The world of medicine is constantly evolving and as the region's only independent health care system dedicated solely to the health and well-being of children, Children’s Wisconsin attracts some of the most pioneering researchers in their fields. When conventional methods don’t work, researchers at Children’s Wisconsin leap into the unknown, working collaboratively with academic partners at the Medical College of Wisconsin to translate innovative ideas into new medical breakthroughs.

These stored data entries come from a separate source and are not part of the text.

import Mathlib.Analysis.SpecialFunctions.Pow.Deriv
import Mathlib.Analysis.SpecialFunctions.Trigonometric.Bounds
import Mathlib.Analysis.Calculus.Deriv.MeanValue
import Mathlib.Topology.Order.Monotone
import HarnessLib

/-!
# Quasi-geodesic curves of the upper half-plane end non-tangentially

Support (hyperbolic geometry of `ℍ`, real-variable form) for the sector claim in the proof of
[LSW] Lemma 6.3 (G. F. Lawler, O. Schramm, W. Werner, *Conformal restriction: the chordal case*,
J. Amer. Math. Soc. **16** (2003), proof of Lemma 6.3: "`β̂(x) := g_T ∘ β(x) - W_T`, `x ∈ [0,1)`,
is a path which is contained in a sector `|Re z| ≤ c Im z`"). In print the claim is proved by a
two-sided harmonic-measure (Brownian hitting) estimate and conformal invariance. The tree proves
it instead by hyperbolic geometry: the image curve `w(x) = g_T(β(x)) - W_T` is a quasi-geodesic of
`ℍ` — its hyperbolic speed is `O(1/(1-x))` (Schwarz–Pick on the inner cone of the smooth hull)
while hyperbolic distances between its points grow like `log((1-x₁)/(1-x₂))` (Koebe's one-quarter
theorem for `g_T⁻¹`) — and a quasi-geodesic of `ℍ` ending at `0` cannot approach `ℝ` tangentially
(a Morse-lemma type statement). This file is the purely real-variable core of that argument,
written for the polar coordinates `ψ = arg w ∈ (0, π)` and `R = -log ‖w‖` of the curve:

* `IsQuasiGeodesic ψ ψ' R R' x₀ α β C` — the hypotheses: on `[x₀, 1)`, `ψ ∈ (0, π)` and `R` are
  differentiable with `|ψ'|, |R'| ≤ sin ψ · α/(1-x)` (hyperbolic speed `≤ α/(1-x)`), the
  *distance inequality* `β log((1-x₁)/(1-x₂)) - C ≤ crown (ψ x₁) + |R x₂ - R x₁| + crown (ψ x₂)`
  (the right-hand side is the hyperbolic length of the circle–axis–circle path between the two
  points `w(x₁)`, `w(x₂)`, `crown ψ = (π/2) log(π/(2 min(ψ, π-ψ)))` bounding the circular pieces by
  Jordan's inequality), and `R → +∞` (`w → 0`);
* `IsQuasiGeodesic.eventually_le` — then `ψ ≥ δ > 0` near `1`;
* `IsQuasiGeodesic.eventually_mem_Icc` — and, by the symmetry `ψ ↦ π - ψ`, `δ ≤ ψ ≤ π - δ` near `1`.

Proof: with `sin δ' ≤ β/(2α)`, (1) `ψ` cannot stay below `δ'` up to `1`: it would force
`crown (ψ x) ≳ (β/2) log(1/(1-x))`, i.e. a power decay of `ψ`, whence `|R'|` integrable and `R`
bounded, contradicting `R → ∞`; (2) a dip of `ψ` below `δ'` between two crossings `x_a < x_b` of
the level `δ'` has `log((1-x_a)/(1-x_b))` bounded (distance inequality against `|ΔR| ≤ α sin δ' ·
log`), so the angular potential `log tan(ψ/2)` (which is `α/(1-x)`-Lipschitz) drops by a bounded
amount inside the dip.

## References

* G. F. Lawler, O. Schramm, W. Werner, *Conformal restriction: the chordal case*, J. Amer. Math.
  Soc. 16 (2003), proof of Lemma 6.3. [LawlerSchrammWerner2003Restriction]
* Ch. Pommerenke, *Boundary Behaviour of Conformal Maps*, Springer (1992), §1.3, §4.5
  (hyperbolic metric, Koebe estimates). [PommerenkeBBCM1992]
-/

noncomputable section

open Set Filter Real Topology

namespace Literature.Analysis.Complex

namespace QuasiGeodesic

/-! ### Derivative comparison -/

/-- **Comparison of increments**: if `|g'| ≤ B'` on `[a, b]` then `|g b - g a| ≤ B b - B a`.
[folklore] -/
theorem abs_sub_le_of_abs_deriv_le {g g' B B' : ℝ → ℝ} {a b : ℝ} (hab : a ≤ b)
    (hg : ∀ x ∈ Icc a b, HasDerivAt g (g' x) x) (hB : ∀ x ∈ Icc a b, HasDerivAt B (B' x) x)
    (hle : ∀ x ∈ Icc a b, |g' x| ≤ B' x) : |g b - g a| ≤ B b - B a := by
  have hgc : ContinuousOn g (Icc a b) := fun x hx ↦ (hg x hx).continuousAt.continuousWithinAt
  have hBc : ContinuousOn B (Icc a b) := fun x hx ↦ (hB x hx).continuousAt.continuousWithinAt
  have hint : interior (Icc a b) ⊆ Icc a b := interior_subset
  have h₁ : MonotoneOn (fun x ↦ B x - g x) (Icc a b) := by
    refine monotoneOn_of_hasDerivWithinAt_nonneg (convex_Icc a b) (hBc.sub hgc)
      (fun x hx ↦ ((hB x (hint hx)).sub (hg x (hint hx))).hasDerivWithinAt) fun x hx ↦ ?_
    linarith [le_abs_self (g' x), hle x (hint hx)]
  have h₂ : MonotoneOn (fun x ↦ B x + g x) (Icc a b) := by
    refine monotoneOn_of_hasDerivWithinAt_nonneg (convex_Icc a b) (hBc.add hgc)
      (fun x hx ↦ ((hB x (hint hx)).add (hg x (hint hx))).hasDerivWithinAt) fun x hx ↦ ?_
    linarith [neg_abs_le (g' x), hle x (hint hx)]
  have ha : a ∈ Icc a b := left_mem_Icc.2 hab
  have hb : b ∈ Icc a b := right_mem_Icc.2 hab
  have e₁ := h₁ ha hb hab
  have e₂ := h₂ ha hb hab
  simp only at e₁ e₂
  rw [abs_le]
  constructor <;> linarith

/-! ### The angular potential `log tan(ψ/2)` and the crown length -/

/-- The **angular potential** `Φ(ψ) = log tan(ψ/2) = log sin ψ - log(1 + cos ψ)`, an
antiderivative of `1/sin ψ` on `(0, π)` (the hyperbolic length of the unit circle of `ℍ`
measured by the angle). [folklore] -/
def angPot (ψ : ℝ) : ℝ := Real.log (Real.sin ψ) - Real.log (1 + Real.cos ψ)

/-- `Φ' = 1/sin` on `(0, π)`. [folklore] -/
theorem hasDerivAt_angPot {ψ : ℝ} (h0 : 0 < ψ) (hπ : ψ < π) :
    HasDerivAt angPot (1 / Real.sin ψ) ψ := by
  have hs : 0 < Real.sin ψ := Real.sin_pos_of_pos_of_lt_pi h0 hπ
  have hc : 0 < 1 + Real.cos ψ := by
    have : Real.cos π < Real.cos ψ := Real.cos_lt_cos_of_nonneg_of_le_pi h0.le le_rfl hπ
    rw [Real.cos_pi] at this
    linarith
  have h1 : HasDerivAt (fun x ↦ Real.log (Real.sin x)) (Real.cos ψ / Real.sin ψ) ψ :=
    (Real.hasDerivAt_sin ψ).log hs.ne'
  have h2 : HasDerivAt (fun x ↦ Real.log (1 + Real.cos x)) (-Real.sin ψ / (1 + Real.cos ψ)) ψ := by
    have := ((Real.hasDerivAt_cos ψ).const_add 1).log hc.ne'
    simpa using this
  have h := h1.sub h2
  have heq : Real.cos ψ / Real.sin ψ - -Real.sin ψ / (1 + Real.cos ψ) = 1 / Real.sin ψ := by
    field_simp
    nlinarith [Real.sin_sq_add_cos_sq ψ]
  rw [heq] at h
  exact h

/-- `Φ(ψ) ≤ log ψ` for `0 < ψ ≤ π/2` (`tan(ψ/2) ≤ sin ψ ≤ ψ` there). [folklore] -/
theorem angPot_le_log {ψ : ℝ} (h0 : 0 < ψ) (h2 : ψ ≤ π / 2) : angPot ψ ≤ Real.log ψ := by
  have hs : 0 < Real.sin ψ := Real.sin_pos_of_pos_of_lt_pi h0 (by linarith [Real.pi_pos])
  have hc : 0 ≤ Real.cos ψ := Real.cos_nonneg_of_neg_pi_div_two_le_of_le (by linarith [Real.pi_pos]) h2
  have h1 : 0 ≤ Real.log (1 + Real.cos ψ) := Real.log_nonneg (by linarith)
  have h3 : Real.log (Real.sin ψ) ≤ Real.log ψ := Real.log_le_log hs (Real.sin_le h0.le)
  unfold angPot
  linarith

/-- The **crown length** `(π/2) log(π / (2 min(ψ, π - ψ)))`: an upper bound (Jordan's inequality
`sin θ ≥ 2θ/π`) for the hyperbolic length `∫ dθ/sin θ` of the arc of a circle `|w| = ρ` of `ℍ`
from the point of argument `ψ` to its top `iρ`. [folklore] -/
def crown (ψ : ℝ) : ℝ := π / 2 * Real.log (π / (2 * min ψ (π - ψ)))

/-- `crown` is symmetric under `ψ ↦ π - ψ`. [folklore] -/
theorem crown_symm (ψ : ℝ) : crown (π - ψ) = crown ψ := by
  unfold crown
  rw [sub_sub_cancel, min_comm]

/-- For `ψ ≤ π/2`, `crown ψ = (π/2) log(π/(2ψ))`. [folklore] -/
theorem crown_of_le {ψ : ℝ} (h : ψ ≤ π / 2) : crown ψ = π / 2 * Real.log (π / (2 * ψ)) := by
  unfold crown
  rw [min_eq_left (by linarith)]

/-- `crown ψ ≥ 0` on `(0, π)`. [folklore] -/
theorem crown_nonneg {ψ : ℝ} (h0 : 0 < ψ) (hπ : ψ < π) : 0 ≤ crown ψ := by
  unfold crown
  have hm : 0 < min ψ (π - ψ) := lt_min h0 (by linarith)
  have hm2 : min ψ (π - ψ) ≤ π / 2 := by
    rcases le_total ψ (π / 2) with h | h
    · exact (min_le_left _ _).trans h
    · exact (min_le_right _ _).trans (by linarith)
  refine mul_nonneg (by linarith [Real.pi_pos]) (Real.log_nonneg ?_)
  rw [le_div_iff₀ (by linarith)]
  linarith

“We review trials critically as a group and we open trials that we feel would potentially be beneficial for our patients. We feel very strongly the science has to be there,” said Dr. Talano. “When we’re in a situation where we’ve tried conventional treatments and it’s not working, it’s important to have the ability to offer these additional protocols for patients.”
The Children’s Wisconsin Research Institute, in partnership with the MACC Fund Research Center at the Medical College of Wisconsin, represent the most powerful concentration of pediatric research in southeastern Wisconsin. At any given time, doctors in the MACC Fund Center for Cancer and Blood Disorders are involved in upwards of 140 clinical trials. Research and innovation are key components of Children’s Wisconsin and that’s especially true when it comes to treatment for cancer and blood disorders.
“Clinical research is paramount to what we do in pediatric oncology and bone marrow transplant,” said Dr. Talano. “By performing clinical research, we are advancing the field with the goal of treating patients more successfully with fewer long-term side effects. Our commitment to clinical research and support from the MACC Fund organization has made this possible at our center. Without these partners we would not be as successful as we are.”
So much of Yasmeen’s early life was spent at Children’s Wisconsin — many birthdays, Christmases, Halloweens were celebrated here, miles away from her home, her friends, her family. But in the 11 years since Yasmeen received that experimental treatment, her life has taken on a normalcy her parents once only dreamed of.
But her story wasn’t over. For many years after her successful treatment, Yasmeen still came up to Children’s Wisconsin once a year to check in with the Survivorship Program — for kids with cancer, their journey doesn’t end with remissions. Life after cancer can often be difficult and uncertain, filled with follow-up care, potential long-term effects of treatment, maintaining a healthy lifestyle and the fear of recurrence.
Children’s Wisconsin established the Next Steps Survivorship Program in May 2001 and sees more than 200 cancer survivors every year. The program helps patients and families identify and monitor possible late effects, educates on ways to maintain a healthy lifestyle based on risk factors and empowers survivors to advocate for their health. Their goal is to help survivors live happy, healthy lives.
“They would review her blood work and lab results to make sure the cells weren’t coming back,” said Ivan.
“But it was very wide-ranging, encompassing every aspect of her life,” Judy added. “They were checking on not only her medical status but also school, her mental health, any emotional needs — just her overall wellness. It was very supportive.”
Yasmeen is now 17 years old. She’s a junior in high school and, thankfully, much of the pain and difficulties she endured as a child have faded into the past. She loves crafting, anime and hanging out with her friends — very much your typical teenage girl.
And after all she has gone through, typical is all she ever wanted.